Mirar cara a cara a la verdad suele poner las cosas en su sitio.
De vez en cuando hay que desplegar los planos del mundo, organizar la dispersión de lo vivido; orientarse en el pantano de imposturas, donde no se hace pie ni sabe uno a qué agarrarse.
La verdad nos hace libres porque nos muestra a qué atenernos; porque pone a raya el miedo, al sumergirnos en él. Incluso cuando cruza como una tempestad devastadora, deja a su paso el aire fresco de las amplitudes, la serenidad expectante de las ruinas. Hay verdades que eludimos porque tememos que nos pulvericen: ¿merece la pena vivir huyendo de ellas, disimulándolas tras componendas tranquilizadoras? ¿Sale a cuenta amortiguar el dolor aumentando una confusión que traerá más dolor? ¿Qué refugio es ese que, para resguardarnos de la intemperie, nos aplasta?

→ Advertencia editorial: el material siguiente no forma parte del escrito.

import Mathlib
import HarnessLib
import Literature.MathematicalPhysics.StatisticalMechanics.RenormalisationMapRemainderOneKernelOnly
import Literature.MathematicalPhysics.StatisticalMechanics.RenormalisationMapLipschitzQ

/-!
# The kernel-only `Σ₁` piece on single `(k+1)`-blocks: the `L^d` / `A·A^{−|U|_{k+1}}` form
# ([ABKM19] Theorem 6.8 (6.59)–(6.60) ⊗ Lemma 8.4; (12.53), block sum)

`RenormalisationMapRemainderOneKernelOnly.tayNormLE_remainderOne_kernelOnly_sub_abkm_of_stepKernelBounds` carries the factor
`|U|_k κ^{|U|_k}`; the block sum is empty unless `U` is a single `(k+1)`-block, where `|U|_k = L^d` and `A·A^{−|U|_{k+1}} = 1`
(`RenormalisationMapLipschitzQ.tayNormLE_remainderOne_sub_abkm_block_of_stepKernelBounds`, same argument).  The form consumed by
the weak-norm conversion of the two-kernel comparison of `S_k` (line `banach_two_kernel` of the child `TwoKernelSkBound` of the
cruxes `HypACumulant` / `HypALocalTwoPoint`, route `Summits/HubbardSuperconductivity/…/Theses/ComplexGFFStiffness`):

* **`tayNormLE_remainderOne_kernelOnly_sub_abkm_blockFree_of_stepKernelBounds`**.

Everything is proved; no named fact.

## References
* S. Adams, S. Buchholz, R. Kotecký, S. Müller, arXiv:1910.13564, Theorem 6.8 ((6.59)–(6.60)), Lemma 9.6, Lemma 12.6 (12.53)
  [AdamsBuchholzKoteckyMuller2019].
-/

noncomputable section

namespace Literature.MathematicalPhysics.StatisticalMechanics.GradientRG

open scoped BigOperators Classical
open Finset Matrix MeasureTheory
open Literature.MathematicalPhysics.StatisticalMechanics.TorusPolymer
  (IsPolymer blocks polys bprod blockOf thicken reblock boxCorner mem_polys mem_blocks numBlocks isPolymer_blockOf
    card_blocks_eq_numBlocks blocks_blockOf empty_mem_polys closure mem_blockOf_self)
open Literature.Barriers.CriticalPhenomena.LongRangePhi4.Polymer (IsConn components)
open Literature.MathematicalPhysics.StatisticalMechanics.GradientFRD (iterDiff)
open Literature.MathematicalPhysics.QuantumFieldTheory

variable {d M : ℕ} [NeZero M]

set_option maxHeartbeats 400000 in
/-- **Kernel-only `Σ₁` on single `(k+1)`-blocks** (module docstring): the data of
`tayNormLE_remainderOne_kernelOnly_sub_abkm_of_stepKernelBounds`; conclusion with `|U|_k ↦ L^d` times `A·A^{−|U|_{k+1}}`.
[cite: AdamsBuchholzKoteckyMuller2019, Theorem 6.8 / Lemma 9.6 (proof, first order) / Lemma 12.6 (12.53)] -/
theorem tayNormLE_remainderOne_kernelOnly_sub_abkm_blockFree_of_stepKernelBounds {L N Mord R n p r₀ : ℕ}
    {θbar lam μ δ₁ δ₀ A𝒫 A𝒫a A𝒫b C₂a C₂b h A : ℝ}
    {𝒞 : ℕ → (Fin d → ZMod M) → ℝ} (hd : 3 ≤ d) (hLodd : Odd L) (hL : 2 ^ (d + 3) + 16 * R ≤ L)
    (hR2 : 2 ≤ R) (hM : M = L ^ N) {k : ℕ} (hkN : k + 1 ≤ N) (hp : d / 2 + 1 ≤ p) (hpM : p + d ≤ Mord)
    (hMR : Mord ≤ R) (hr₀ : 3 ≤ r₀)
    (hB : AbkmWeightBounds L N Mord R n θbar lam μ δ₁ δ₀ A𝒫 𝒞
      (abkmWeightData L N Mord R θbar (schedDelta δ₀ δ₁ N) 𝒞))
    (hδ₀ : 0 < δ₀) (hδ₁ : 0 < δ₁) (hh : 0 < h) (hh0 : hZeroSq d R δ₀ δ₁ ≤ h ^ 2)
    (hh2a : C₂a ≤ h ^ 2) (hh2b : C₂b ≤ h ^ 2) (hA𝒫a : 0 ≤ A𝒫a) (hA𝒫b : 0 ≤ A𝒫b) (hA1 : 1 ≤ A)
    (D Db : StepData d M) (hDs : D.s = L ^ k) (hDL : D.L = L)
    (hS : StepKernelBounds (abkmWeightData L N Mord R θbar (schedDelta δ₀ δ₁ N) 𝒞) L k A𝒫a C₂a D.𝒞)
    (hSb : StepKernelBounds (abkmWeightData L N Mord R θbar (schedDelta δ₀ δ₁ N) 𝒞) L k A𝒫b C₂b Db.𝒞)
    {x₀ : Fin d → ZMod M} (hB₀ : D.B₀ = blockOf (L ^ k) x₀) (hc₀ : D.c₀ = boxCorner (L ^ k) (starRad R L d k) x₀)
    (hDbB : Db.B₀ = D.B₀) (hDbc : Db.c₀ = D.c₀)
    {δγ : ℝ} (hδγ : 0 ≤ δγ)
    (hγab : ∀ q, ((L ^ (d * k) : ℕ) : ℝ) * |gradCov D.𝒞 q - gradCov Db.𝒞 q| ≤ δγ)
    {ℓ κp : ℝ} (hℓ : 0 ≤ ℓ) (hκp : 0 ≤ κp)
    (hdiff : ∀ X : Finset (Fin d → ZMod M), IsPolymer (L ^ k) X → IsConn X →
      ∀ (F : ((Fin d → ZMod M) → ℝ) → ℂ) (b : ℝ), 0 ≤ b → ContDiff ℝ r₀ F →
        IsGaugeLocal ((abkmNormParams L N Mord R p r₀ h θbar A (schedDelta δ₀ δ₁ N) 𝒞).gauge k X) F →
        TayNormLE ((abkmNormParams L N Mord R p r₀ h θbar A (schedDelta δ₀ δ₁ N) 𝒞).gauge k X) r₀
          ((abkmWeightData L N Mord R θbar (schedDelta δ₀ δ₁ N) 𝒞).weight k X) F b →
          TayNormLE ((abkmNormParams L N Mord R p r₀ h θbar A (schedDelta δ₀ δ₁ N) 𝒞).gauge k X) r₀
            ((abkmWeightData L N Mord R θbar (schedDelta δ₀ δ₁ N) 𝒞).midWeight k X)
            (fluct D.𝒞 F - fluct Db.𝒞 F) (b * ℓ * κp ^ numBlocks (L ^ k) X))
    {U : Finset (Fin d → ZMod M)} (hU : IsPolymer (L ^ (k + 1)) U)
    {Ht H : RelevantHamiltonian ℂ d} {τ b : ℝ}
    (hHt : hamNorm (fieldWt h (L : ℝ) d k) ((L : ℝ) ^ k) (L ^ (d * k)) Ht ≤ τ) (hτ : τ ≤ 1 / 16)
    (hH : hamNorm (fieldWt h (L : ℝ) d k) ((L : ℝ) ^ k) (L ^ (d * k)) H ≤ b) (hb : b ≤ 1 / 64)
    {K : Finset (Fin d → ZMod M) → ((Fin d → ZMod M) → ℝ) → ℂ} {C : ℝ} (hC : 0 ≤ C)
    (hK : WeakNormLE (abkmNormParams L N Mord R p r₀ h θbar A (schedDelta δ₀ δ₁ N) 𝒞) k K C)
    (hKd : ∀ Y, ContDiff ℝ r₀ (K Y))
    (hKloc : ∀ Y, IsPolymer (L ^ k) Y → IsConn Y →
      IsGaugeLocal ((abkmNormParams L N Mord R p r₀ h θbar A (schedDelta δ₀ δ₁ N) 𝒞).gauge k Y) (K Y))
    (hva : pi2BoundConst d (((2 * R + 2 : ℕ) : ℝ) + ((d / 2 + 1 : ℕ) : ℝ)) * (C * A𝒫a * A⁻¹) ≤ 1 / 64)
    (hvb : pi2BoundConst d (((2 * R + 2 : ℕ) : ℝ) + ((d / 2 + 1 : ℕ) : ℝ)) * (C * A𝒫b * A⁻¹) ≤ 1 / 64)
    {κ : ℝ} (hκ' : 1 + Real.exp (1 / 4) + 16 * Real.exp (3 / 8) * τ ≤ κ) :
    TayNormLE ((abkmNormParams L N Mord R p r₀ h θbar A (schedDelta δ₀ δ₁ N) 𝒞).gauge (k + 1) U) r₀
      ((abkmWeightData L N Mord R θbar (schedDelta δ₀ δ₁ N) 𝒞).weight (k + 1) U)
      (fun φ => (∑ B ∈ blockPartIndex D U,
        ((bprod (L ^ k) (fun B' => expNegH Ht B' φ) (U \ B) *
              bprod (L ^ k) (fun B' => expNegH (-Ht) B' φ) (B \ U) - 1) * blockTerm D K B φ +
          bprod (L ^ k) (fun B' => expNegH Ht B' φ) (U \ B) *
              bprod (L ^ k) (fun B' => expNegH (-Ht) B' φ) (B \ U) *
            (fluctDefect D.𝒞 H B φ +
              (expNegH (stepOpA (gradCov D.𝒞) H) B φ - 1) * (1 - Complex.exp (-(eval (opB D K) B φ))) -
              (Complex.exp (-(eval (opB D K) B φ)) - 1 + eval (opB D K) B φ)) +
          bprod (L ^ k) (fun B' => expNegH Ht B' φ) (U \ B) *
              bprod (L ^ k) (fun B' => expNegH (-Ht) B' φ) (B \ U) *
            fluct D.𝒞 (fun ψ => ∑ Y ∈ ((polys (L ^ k) B).erase B).erase ∅,
              bprod (L ^ k) (fun B' => expNegH H B' ψ - 1) (B \ Y) * K Y ψ) φ)) -
        (∑ B ∈ blockPartIndex D U,
        ((bprod (L ^ k) (fun B' => expNegH Ht B' φ) (U \ B) *
              bprod (L ^ k) (fun B' => expNegH (-Ht) B' φ) (B \ U) - 1) * blockTerm Db K B φ +
          bprod (L ^ k) (fun B' => expNegH Ht B' φ) (U \ B) *
              bprod (L ^ k) (fun B' => expNegH (-Ht) B' φ) (B \ U) *
            (fluctDefect Db.𝒞 H B φ +
              (expNegH (stepOpA (gradCov Db.𝒞) H) B φ - 1) * (1 - Complex.exp (-(eval (opB Db K) B φ))) -
              (Complex.exp (-(eval (opB Db K) B φ)) - 1 + eval (opB Db K) B φ)) +
          bprod (L ^ k) (fun B' => expNegH Ht B' φ) (U \ B) *
              bprod (L ^ k) (fun B' => expNegH (-Ht) B' φ) (B \ U) *
            fluct Db.𝒞 (fun ψ => ∑ Y ∈ ((polys (L ^ k) B).erase B).erase ∅,
              bprod (L ^ k) (fun B' => expNegH H B' ψ - 1) (B \ Y) * K Y ψ) φ)))
      (((L ^ d : ℕ) : ℝ) * κ ^ (L ^ d) *
        (16 * Real.exp (3 / 8) * τ *
            ((1 + 8 * pi2BoundConst d (((2 * R + 2 : ℕ) : ℝ) + ((d / 2 + 1 : ℕ) : ℝ))) * (C * ℓ * κp * A⁻¹)) +
          (512 * Real.exp (1 / 4) *
              (b * (pi2BoundConst d (((2 * R + 2 : ℕ) : ℝ) + ((d / 2 + 1 : ℕ) : ℝ)) * (C * ℓ * κp * A⁻¹))) +
            256 * Real.exp (1 / 4) *
              (pi2BoundConst d (((2 * R + 2 : ℕ) : ℝ) + ((d / 2 + 1 : ℕ) : ℝ)) * (C * A𝒫b * A⁻¹) +
                pi2BoundConst d (((2 * R + 2 : ℕ) : ℝ) + ((d / 2 + 1 : ℕ) : ℝ)) * (C * ℓ * κp * A⁻¹)) *
              (pi2BoundConst d (((2 * R + 2 : ℕ) : ℝ) + ((d / 2 + 1 : ℕ) : ℝ)) * (C * ℓ * κp * A⁻¹)) +
            (8 * Real.exp (1 / 4) * b * ℓ * κp + 16 * Real.exp (3 / 8) * (δγ / h ^ 2 * b) +
              256 * Real.exp (1 / 4) * (2 * (δγ / h ^ 2 * b)) *
                (pi2BoundConst d (((2 * R + 2 : ℕ) : ℝ) + ((d / 2 + 1 : ℕ) : ℝ)) * (C * A𝒫b * A⁻¹))))) *
        (A * (abkmNormParams L N Mord R p r₀ h θbar A (schedDelta δ₀ δ₁ N) 𝒞).aFactor (k + 1) U)) := by
  set P := abkmNormParams L N Mord R p r₀ h θbar A (schedDelta δ₀ δ₁ N) 𝒞 with hP
  set W := abkmWeightData L N Mord R θbar (schedDelta δ₀ δ₁ N) 𝒞 with hW
  have hL0 : (0 : ℝ) < L := by exact_mod_cast hLodd.pos
  have hA0 : 0 < A := by linarith
  have hsodd : Odd (L ^ k) := hLodd.pow
  have h𝔥 : 0 < fieldWt h (L : ℝ) d k := fieldWt_pos hh hL0 d k
  have hRk : (0 : ℝ) < (L : ℝ) ^ k := by positivity
  have hnn : ∀ G : RelevantHamiltonian ℂ d, 0 ≤ hamNorm (fieldWt h (L : ℝ) d k) ((L : ℝ) ^ k) (L ^ (d * k)) G :=
    fun G => hamNorm_nonneg h𝔥.le hRk.le _ _
  have h1 := tayNormLE_remainderOne_kernelOnly_sub_abkm_of_stepKernelBounds (p := p) (r₀ := r₀) (A := A) hd hLodd hL hR2 hM hkN
    hp hpM hMR hr₀ hB hδ₀ hδ₁ hh hh0 hh2a hh2b hA𝒫a hA𝒫b hA1 D Db hDs hDL hS hSb hB₀ hc₀ hDbB hDbc hδγ hγab hℓ hκp hdiff
    hU hHt hτ hH hb hC hK hKd hKloc hva hvb hκ'
  by_cases hne : (blockPartIndex D U).Nonempty
  · obtain ⟨B, hB'⟩ := hne
    have hcl := (mem_filter.1 hB').2
    have hBb := (mem_filter.1 hB').1
    rw [hDs] at hBb
    obtain ⟨x, -, rfl⟩ := mem_blocks.1 hBb
    rw [hDs, hDL, closure_blockOf_mul hsodd hLodd x] at hcl
    have hcard1 : (blocks (L * L ^ k) U).card = 1 := by rw [← hcl, blocks_blockOf, card_singleton]
    have hnb : numBlocks (P.L ^ (k + 1)) U = 1 := by
      show numBlocks (L ^ (k + 1)) U = 1
      rw [← card_blocks_eq_numBlocks, pow_succ', hcard1]
    have haF : A * P.aFactor (k + 1) U = 1 := by
      show A * (A ^ numBlocks (P.L ^ (k + 1)) U)⁻¹ = 1
      rw [hnb, pow_one, mul_inv_cancel₀ hA0.ne']
    have hMeq : M = L * L ^ k * L ^ (N - k - 1) := by
      rw [hM, ← pow_succ', ← pow_add]; congr 1; omega
    have hU' : IsPolymer (L * L ^ k) U := by rw [← pow_succ']; exact hU
    have hm0 : (blocks (L ^ k) U).card = L ^ d := by
      rw [TorusPolymer.card_blocks_eq_mul hMeq hsodd hLodd hLodd.pow hU', hcard1, mul_one]
    rw [hm0] at h1
    rw [haF, mul_one]
    exact h1
  · rw [not_nonempty_iff_eq_empty] at hne
    intro φ
    have hF : (fun φ => (∑ B ∈ blockPartIndex D U,
        ((bprod (L ^ k) (fun B' => expNegH Ht B' φ) (U \ B) *
              bprod (L ^ k) (fun B' => expNegH (-Ht) B' φ) (B \ U) - 1) * blockTerm D K B φ +
          bprod (L ^ k) (fun B' => expNegH Ht B' φ) (U \ B) *
              bprod (L ^ k) (fun B' => expNegH (-Ht) B' φ) (B \ U) *
            (fluctDefect D.𝒞 H B φ +
              (expNegH (stepOpA (gradCov D.𝒞) H) B φ - 1) * (1 - Complex.exp (-(eval (opB D K) B φ))) -
              (Complex.exp (-(eval (opB D K) B φ)) - 1 + eval (opB D K) B φ)) +
          bprod (L ^ k) (fun B' => expNegH Ht B' φ) (U \ B) *
              bprod (L ^ k) (fun B' => expNegH (-Ht) B' φ) (B \ U) *
            fluct D.𝒞 (fun ψ => ∑ Y ∈ ((polys (L ^ k) B).erase B).erase ∅,
              bprod (L ^ k) (fun B' => expNegH H B' ψ - 1) (B \ Y) * K Y ψ) φ)) -
        (∑ B ∈ blockPartIndex D U,
        ((bprod (L ^ k) (fun B' => expNegH Ht B' φ) (U \ B) *
              bprod (L ^ k) (fun B' => expNegH (-Ht) B' φ) (B \ U) - 1) * blockTerm Db K B φ +
          bprod (L ^ k) (fun B' => expNegH Ht B' φ) (U \ B) *
              bprod (L ^ k) (fun B' => expNegH (-Ht) B' φ) (B \ U) *
            (fluctDefect Db.𝒞 H B φ +
              (expNegH (stepOpA (gradCov Db.𝒞) H) B φ - 1) * (1 - Complex.exp (-(eval (opB Db K) B φ))) -
              (Complex.exp (-(eval (opB Db K) B φ)) - 1 + eval (opB Db K) B φ)) +
          bprod (L ^ k) (fun B' => expNegH Ht B' φ) (U \ B) *
              bprod (L ^ k) (fun B' => expNegH (-Ht) B' φ) (B \ U) *
            fluct Db.𝒞 (fun ψ => ∑ Y ∈ ((polys (L ^ k) B).erase B).erase ∅,
              bprod (L ^ k) (fun B' => expNegH H B' ψ - 1) (B \ Y) * K Y ψ) φ))) = fun _ => (0 : ℂ) := by
      funext ψ; rw [hne, sum_empty, sum_empty, sub_zero]
    rw [hF, tayNorm_const, norm_zero]
    have hτ0 : 0 ≤ τ := (hnn Ht).trans hHt
    have hb0 : 0 ≤ b := (hnn H).trans hH
    have hκ0 : 0 ≤ κ := by
      have : 0 ≤ 16 * Real.exp (3 / 8) * τ := by positivity
      linarith [hκ', Real.exp_pos (1 / 4)]
    have hC87 : 0 ≤ pi2BoundConst d (((2 * R + 2 : ℕ) : ℝ) + ((d / 2 + 1 : ℕ) : ℝ)) := pi2BoundConst_nonneg d (by positivity)
    have hAinv : 0 ≤ A⁻¹ := inv_nonneg.2 hA0.le
    have hh20 : 0 ≤ δγ / h ^ 2 * b := by positivity
    have haF0 : 0 ≤ P.aFactor (k + 1) U := (WeakNormLE.aFactor_pos hA0 (k + 1) U).le
    have hw0 := (W.weight_pos (k + 1) U φ).le
    have hBIG : 0 ≤ (16 * Real.exp (3 / 8) * τ *
            ((1 + 8 * pi2BoundConst d (((2 * R + 2 : ℕ) : ℝ) + ((d / 2 + 1 : ℕ) : ℝ))) * (C * ℓ * κp * A⁻¹)) +
          (512 * Real.exp (1 / 4) *
              (b * (pi2BoundConst d (((2 * R + 2 : ℕ) : ℝ) + ((d / 2 + 1 : ℕ) : ℝ)) * (C * ℓ * κp * A⁻¹))) +
            256 * Real.exp (1 / 4) *
              (pi2BoundConst d (((2 * R + 2 : ℕ) : ℝ) + ((d / 2 + 1 : ℕ) : ℝ)) * (C * A𝒫b * A⁻¹) +
                pi2BoundConst d (((2 * R + 2 : ℕ) : ℝ) + ((d / 2 + 1 : ℕ) : ℝ)) * (C * ℓ * κp * A⁻¹)) *
              (pi2BoundConst d (((2 * R + 2 : ℕ) : ℝ) + ((d / 2 + 1 : ℕ) : ℝ)) * (C * ℓ * κp * A⁻¹)) +
            (8 * Real.exp (1 / 4) * b * ℓ * κp + 16 * Real.exp (3 / 8) * (δγ / h ^ 2 * b) +
              256 * Real.exp (1 / 4) * (2 * (δγ / h ^ 2 * b)) *
                (pi2BoundConst d (((2 * R + 2 : ℕ) : ℝ) + ((d / 2 + 1 : ℕ) : ℝ)) * (C * A𝒫b * A⁻¹))))) := by positivity
    have hLd : (0 : ℝ) ≤ ((L ^ d : ℕ) : ℝ) := Nat.cast_nonneg _
    exact mul_nonneg (mul_nonneg (mul_nonneg (mul_nonneg hLd (pow_nonneg hκ0 _)) hBIG) (mul_nonneg hA0.le haF0)) hw0

end Literature.MathematicalPhysics.StatisticalMechanics.GradientRG

end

No digo que no haya mentiras oportunas, y verdades ociosas. A veces hay que descansar de saber. A veces hay que espantar con artificios a las preguntas vanas. Cuando haga falta, podemos engañarnos; con una sola condición: no dejar de saberlo. Y estar dispuesto, cuando llegue el momento, a invocar el coraje y regresar desnudo ante el espejo. Expuesto al aguacero el corazón de barro y piedra. He aquí lo único que me pertenece. Lo que no se llevó el viento.